А Николай Алексеевич смотрел на коньяк в маленьких, отмеченных глубокой гранью рюмках, думал: наверно, те несколько слов, которые ему предстоит сейчас сказать семье, должны быть по сути своей так же емки, как эти маленькие рюмки с вином, в которых сейчас спрессовались солнце и время.
– Мы решили соединиться с Анастасией Сергеевной, – произнес он и подумал, что говорит вопреки своей воле на старинный манер, премудрый и торжественный. – Очень прошу вас, большие и маленькие, любить и жаловать Анастасию Сергеевну. – Он вздохнул, протянул руку Настеньке, и она устало и доверчиво оперлась на нее.
Странное дело, но она (это было так не похоже на нее) как-то потерялась и сникла. Да только ли она? Ей показалось, что все в этот вечер робеют: и Илья Алексеевич, хотя все, что он делал, говорило об обратном, и Елена, и даже сам Николай, хотя, наверно, в жизни он робел нечасто. За их робостью, как думала она, не было видно радости. Не может же допустить Настенька, что Елена не рада случившемуся, но почему она тогда так присмирела? Или она вдруг увидела, как все сложно, и усомнилась в счастье отца? Или, наконец, нынешняя ее семья, как она сложилась за столько лет, дает ей бóльшую свободу? Потом она вспомнила вечер у Губиных, и ей не стало легче.

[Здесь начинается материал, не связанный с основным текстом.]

import Summits.Ventures.CertifiedManyBodySolver.Certificates.EmeryCu4O8_kry_La214T_thhl_s10x10_S0
import HarnessLib

/-!
# KLDL-R certificate: an exact cluster vector of the open `Cu₄O₈` block (La214T three-band corner `thhl`, sector `(10,10)`, `N = 20`) — part S1 (kernel traces of atom classes [0, 1, 3])

HONEST FRAMING: certified energy-window bookkeeping (a hypothesis-free UPPER bound on the three-band ground-state energy density at
`ρ = 20/16` from ONE explicit cluster vector, Ruelle's cluster variational principle as typed in `EmeryThreeBandBlock2x2RayleighCap`);
not a superconductivity verdict; no number of record at an anchor moves. WHAT-THIS-IS-NOT: a floor; a phase word.

The vector: the integer-rounded (scale `2^20`) lowest eigenvector of `h(θ) = Σ_a θ_a h^G_a` (`h^G_a = hubbardOpenBoxGP 1 12 (cu4o8Tau a) (cu4o8Ups a) (cu4o8Nu a)`)
on the spin sector `(10,10)` of the twelve physical sites of the open `2×2`-cell block (dimension 4356; 4100 nonzero coefficients), at the coupling vector
`θ = ['281/200', '281/200', '281/200', '281/200', '-14/25', '-14/25', '-14/25', '-14/25', '4', '0', '0', '21/2', '339/100', '339/100']` (La214T corner `thhl` of `BLOCK-TABLES-La214v123_v1` = (t_pd ×4, −t_pp ×4, Δ_pd, ε_px, ε_py, U_d, U_px, U_py), cuprate signs),
stored as a `CoefTree` (search tree over occupation codes, `HubbardOpenBoxCodedRayleigh`). Norm `NN = 1099512753894`; the fourteen EXACT integer traces
`S_a = NN·⟨unit, h^G_a unit⟩ = [-1128314700092, -575480746792, -1128314700092, -575480746792, 85130753872, 159896600340, 45388552568, 85130753872, 4621249793808, 8684502642036, 8684502642036, 227664205244, 4287184294242, 4287184294242]` (float eigenvalue 40.876844164 eV/cluster; exact Rayleigh quotient 40.876844175; cap 2.5548028 eV/site = 10.219211 eV/CuO₂).
Parts: S0 = the tree + search-tree order / norm / particle number (kernel); S1–S3 = the fourteen traces `CoefTree.sApp` over the hop-list oracles `cu4o8ClusterF a` (kernel, `decide +kernel`);
F = the assembled table and the consequences (`emeryEnergyDensity_le_of_cu4o8Tree`: for EVERY `θ'`, `e_Emery(θ', 20/16) ≤ (1/16)·Σ_a θ'_a·S_a/NN`; the corner number; the `hT` trace rows,
unit norm and particle number for the `T > 0` Rayleigh-family floor `le_emeryCellPressure_of_rayleighFamily` / `Downfold/EmeryThermalSeam`).
Generator: HOME/hubbard-box-p2/code/rayleigh/ (kit job ray_main.py: scipy eigsh + exact integer forms; emit_kry.py), hubbard-box-p2 g15.
[cite: Ruelle1969, §3.3] [cite: Emery1987, eq. (1)] [cite: LinGubernatis1993, §II]
-/

noncomputable section

namespace Summit.Ventures.CertifiedManyBodySolver.Certificates

open Matrix Literature.MathematicalPhysics.QuantumLattice OccupationCode OccupationCode.CoefTree ClusterLowerBound InfVolFermionState HubbardWave0

/-- The exact trace of atom class `0` (kernel). [cite: Ruelle1969, §3.3] -/
theorem kry_La214T_thhl_s10x10_sApp0 : kry_La214T_thhl_s10x10.sApp (cu4o8ClusterF 0) = -1128314700092 := by decide +kernel

/-- The exact trace of atom class `1` (kernel). [cite: Ruelle1969, §3.3] -/
theorem kry_La214T_thhl_s10x10_sApp1 : kry_La214T_thhl_s10x10.sApp (cu4o8ClusterF 1) = -575480746792 := by decide +kernel

/-- The exact trace of atom class `3` (kernel). [cite: Ruelle1969, §3.3] -/
theorem kry_La214T_thhl_s10x10_sApp3 : kry_La214T_thhl_s10x10.sApp (cu4o8ClusterF 3) = -575480746792 := by decide +kernel

end Summit.Ventures.CertifiedManyBodySolver.Certificates

end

– Прежде у Губиных было… милее, – сказала Анастасия Сергеевна, когда они возвращались с Николаем Алексеевичем на Охту.
– Ты о Рудкевиче? – спросил он.
– Может, и о нем, – сказала Настенька, почувствовав, что беспокойство, которое до сих пор владело ею, передалось и ему.

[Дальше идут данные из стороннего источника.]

/-! ### Nonnegativity: the spin gap, hence the charge gap, is nonnegative at half filling -/

/-- **The spin gap is nonnegative**: `E₀(|Λ|) ≤ E(|Λ|, S^z = 1)` whenever `|Λ| = 2(m + 1) ≥ 2`
(the sector is non-trivial, `LiebHalfFilled.szSector_one_ne_bot`, and the ground-state energy is
the minimum of the Rayleigh quotient over all `|Λ|`-particle vectors). Any graph, any `t`, `U`.
Tasaki (2020) §2.2 (variational principle). [folklore] -/
private theorem groundEnergyAt_le_minEnergyOn_szSector_one {Λ : Type*} [LinearOrder Λ] [Fintype Λ]
    (G : SimpleGraph Λ) [DecidableRel G.Adj] (t U : ℝ) {m : ℕ}
    (hΛ : Fintype.card Λ = 2 * (m + 1)) :
    groundEnergyAt G t U (Fintype.card Λ) ≤
      (hamiltonian G t U).minEnergyOn (szSector (Fintype.card Λ) 1) := by
  classical
  set H := hamiltonian G t U with hH
  set N := Fintype.card Λ with hN
  have hHerm : H.IsHermitian := LiebThm1.hamiltonian_isHermitian G t U
  have hK₁ne : (szSector N 1 : Submodule ℂ (Fock (Orb Λ))) ≠ ⊥ := by
    rw [hΛ]
    exact LiebHalfFilled.szSector_one_ne_bot (by omega)
  obtain ⟨u, huK, hu1, hHu⟩ := exists_unit_eigen_minEnergyOn hHerm (szSector N 1)
    (fun v hv => LiebHalfFilled.hamiltonian_mulVec_mem_szSector G t U hv) hK₁ne
  obtain ⟨huN, -⟩ := (mem_szSector_iff _ _ _).1 huK
  have hE : groundEnergyAt G t U N = H.minEnergyOn (nParticleSubmodule (ι := Orb Λ) N) :=
    groundEnergy_eq_minEnergyOn H N _ (fun _ => Iff.rfl)
  have h := minEnergyOn_mul_le_re_rayleigh hHerm (nParticleSubmodule (ι := Orb Λ) N)
    ((mem_nParticleSubmodule_iff N u).2 huN)
  rw [hu1, Complex.one_re, mul_one, hHu, dotProduct_smul, hu1, smul_eq_mul, mul_one,
    Complex.ofReal_re, ← hE] at h
  exact h

/-- **The charge gap of a half-filled balanced bipartite Hubbard cluster is nonnegative** for
every `U ≥ 0` and every real `t` (no connectivity needed): `0 ≤ E(|Λ|, S^z=1) - E₀(|Λ|) ≤ Δ_c(|Λ|)`
(Tian's inequality and the variational principle), i.e. `E₀(|Λ|+1) + E₀(|Λ|-1) ≥ 2 E₀(|Λ|)` — the
ground-state energy is midpoint-convex in the particle number at half filling. Tian, PRB 58 (1998)
7612, Theorem. [cite: Tian1998ChargeSpinGap, Theorem] -/
theorem chargeGap_nonneg_halfFilling {Λ : Type*} [LinearOrder Λ] [Fintype Λ] (G : SimpleGraph Λ)
    [DecidableRel G.Adj] (A : Finset Λ) (hA : ∀ x y : Λ, G.Adj x y → (x ∈ A ↔ y ∉ A))
    (hcard : Aᶜ.card = A.card) (hA0 : A.Nonempty) (t : ℝ) {U : ℝ} (hU : 0 ≤ U) :
    0 ≤ chargeGap G t U (Fintype.card Λ) := by
  have hΛ : Fintype.card Λ = 2 * A.card := by
    rw [← Finset.card_add_card_compl A, hcard, two_mul]
  obtain ⟨k, hk⟩ : ∃ k, A.card = k + 1 := Nat.exists_eq_add_one.2 hA0.card_pos
  rw [hk] at hΛ
  have h1 := groundEnergyAt_le_minEnergyOn_szSector_one G t U hΛ
  have h2 := minEnergyOn_szSector_one_sub_groundEnergyAt_le_chargeGap G A hA hcard hA0 t hU
  linarith

/-- **Nonnegative charge gap of the half-filled even torus**: `0 ≤ Δ_c(L²)` for `L` even, `L ≠ 0`,
`U ≥ 0`, any real `t`. Tian, PRB 58 (1998) 7612, Theorem. [cite: Tian1998ChargeSpinGap, Theorem] -/
theorem hubbardTorus_chargeGap_nonneg (hL : Even L) (t : ℝ) {U : ℝ} (hU : 0 ≤ U) :
    0 ≤ chargeGap (fermionTorusGraph 2 L) t U (L ^ 2) := by
  obtain ⟨-, hA, h2, hA0⟩ := LiebHalfFilled.hubbardTorus_lieb_hypotheses (L := L) hL
  have hcard := LiebHalfFilled.compl_card_eq_card_of_two_mul h2
  rw [← card_fermionTorus_two']
  exact chargeGap_nonneg_halfFilling _ _ hA hcard hA0 t hU

/-- **Half filling sits at chemical potential `U/2` (particle side)**: on the even torus with
`U ≥ 0`, `U/2 ≤ E₀(L² + 1) - E₀(L²)` — from `E(L², S^z=1) + E₀(L²) + U ≤ 2E₀(L²+1)` and
`E₀(L²) ≤ E(L², S^z=1)`; by particle–hole symmetry equivalently `E₀(L²) - E₀(L²-1) ≤ U/2`
(`hubbardTorus_groundEnergyAt_sub_pred_le`). Convention `U n↑ n↓`. Tian, PRB 58 (1998) 7612,
eq. (Bound3). [cite: Tian1998ChargeSpinGap, eq. (Bound3)] -/
theorem hubbardTorus_half_U_le_groundEnergyAt_succ_sub (hL : Even L) (t : ℝ) {U : ℝ}
    (hU : 0 ≤ U) :
    U / 2 ≤ groundEnergyAt (fermionTorusGraph 2 L) t U (L ^ 2 + 1) -
      groundEnergyAt (fermionTorusGraph 2 L) t U (L ^ 2) := by
  obtain ⟨-, -, h2, hA0⟩ := LiebHalfFilled.hubbardTorus_lieb_hypotheses (L := L) hL
  obtain ⟨k, hk⟩ : ∃ k, (Finset.univ.filter fun x : FermionTorus 2 L => torusStagger x = 1).card =
      k + 1 := Nat.exists_eq_add_one.2 hA0.card_pos
  have hΛ : Fintype.card (FermionTorus 2 L) = 2 * (k + 1) := by rw [← hk]; omega
  have h0 := groundEnergyAt_le_minEnergyOn_szSector_one (fermionTorusGraph 2 L) t U hΛ
  rw [card_fermionTorus_two'] at h0
  have h1 := hubbardTorus_szOne_add_ground_add_U_le (L := L) hL t hU
  linarith

/-- **Half filling sits at chemical potential `U/2` (hole side)**: on the even torus with `U ≥ 0`,
`E₀(L²) - E₀(L² - 1) ≤ U/2`. Convention `U n↑ n↓`. Tian, PRB 58 (1998) 7612, eq. (Bound3).
[cite: Tian1998ChargeSpinGap, eq. (Bound3)] -/
theorem hubbardTorus_groundEnergyAt_sub_pred_le (hL : Even L) (t : ℝ) {U : ℝ} (hU : 0 ≤ U) :
    groundEnergyAt (fermionTorusGraph 2 L) t U (L ^ 2) -
        groundEnergyAt (fermionTorusGraph 2 L) t U (L ^ 2 - 1) ≤ U / 2 := by
  obtain ⟨-, -, h2, hA0⟩ := LiebHalfFilled.hubbardTorus_lieb_hypotheses (L := L) hL
  obtain ⟨k, hk⟩ : ∃ k, (Finset.univ.filter fun x : FermionTorus 2 L => torusStagger x = 1).card =
      k + 1 := Nat.exists_eq_add_one.2 hA0.card_pos
  have hΛ : Fintype.card (FermionTorus 2 L) = 2 * (k + 1) := by rw [← hk]; omega
  have h0 := groundEnergyAt_le_minEnergyOn_szSector_one (fermionTorusGraph 2 L) t U hΛ
  rw [card_fermionTorus_two'] at h0
  have h1 := hubbardTorus_szOne_add_ground_sub_U_le (L := L) hL t hU
  linarith

end Torus

end Literature.MathematicalPhysics.QuantumLattice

На сегодняшнем вечере у Губиных был и Рудкевич. Он более искусно, чем все остальные, решил задачу, которую задали гостям Репнин и Анастасия Сергеевна. Очевидно, и его ошеломило их совместное появление, но он не только не обнаружил растерянности или тем более смятения, но, казалось, был даже рад этому. По крайней мере. Репнину он выказал приязнь. «А ведь у нас был общий приятель, с которым мы не однажды говорили о вас, – сказал он Николаю Алексеевичу, улыбаясь, – ну конечно же. Ерема Мушат! К сожалению, бедняги нет в живых, и я не могу воспользоваться его свидетельством. Если мое слово может быть приравнено к его, то подтверждаю: разговор был для вас лестным чрезвычайно». Настенька смотрела на Рудкевича и в какой уже раз думала: ничто в мире не может сравниться с непроходящей стойкостью настроения Рудкевича. И оттого что Настенька понимала это, еще тревожнее становилось на душе: какая тьма скрыта за этой улыбкой, какие ветры нашли там себе убежище? Был ли Рудкевич ординарно любезен с Репниным или это расположение признак замысла, который вызревал в уме папского представителя? Она знала, коли Рудкевич бросил зерно в землю, оно прорастало. Какое зерно он бросил сейчас? Бросил уже или собирался это сделать? А когда отошел Рудкевич, появился Губин, и настроение тревоги не исчезло, а усилилось. Губин спросил, мог бы Кирилл Даубе посетить Репнина дома, возможно, в сопровождении кого-то из старых коллег. Настеньке показалось, что Репнин почувствовал недоброе, однако ответил согласием.
А Репнин действительно почуял недоброе, но как можно было ответить иначе? Может, следовало поинтересоваться у Губина, чем вызван визит Даубе, но Репнин умышленно не сделал этого, сам Губин ограничил свою роль тем, что передал просьбу Даубе Репнину. Если речь шла сейчас о недружественной акции, не в интересах Николая Алексеевича было возлагать на Губина большую ответственность.
– Вот ты и помрачнел, не испортила ли я тебе настроения?
– Нет, ничего, все хорошо, – ответил он. Ко всем ее печалям не следовало прибавлять еще эти.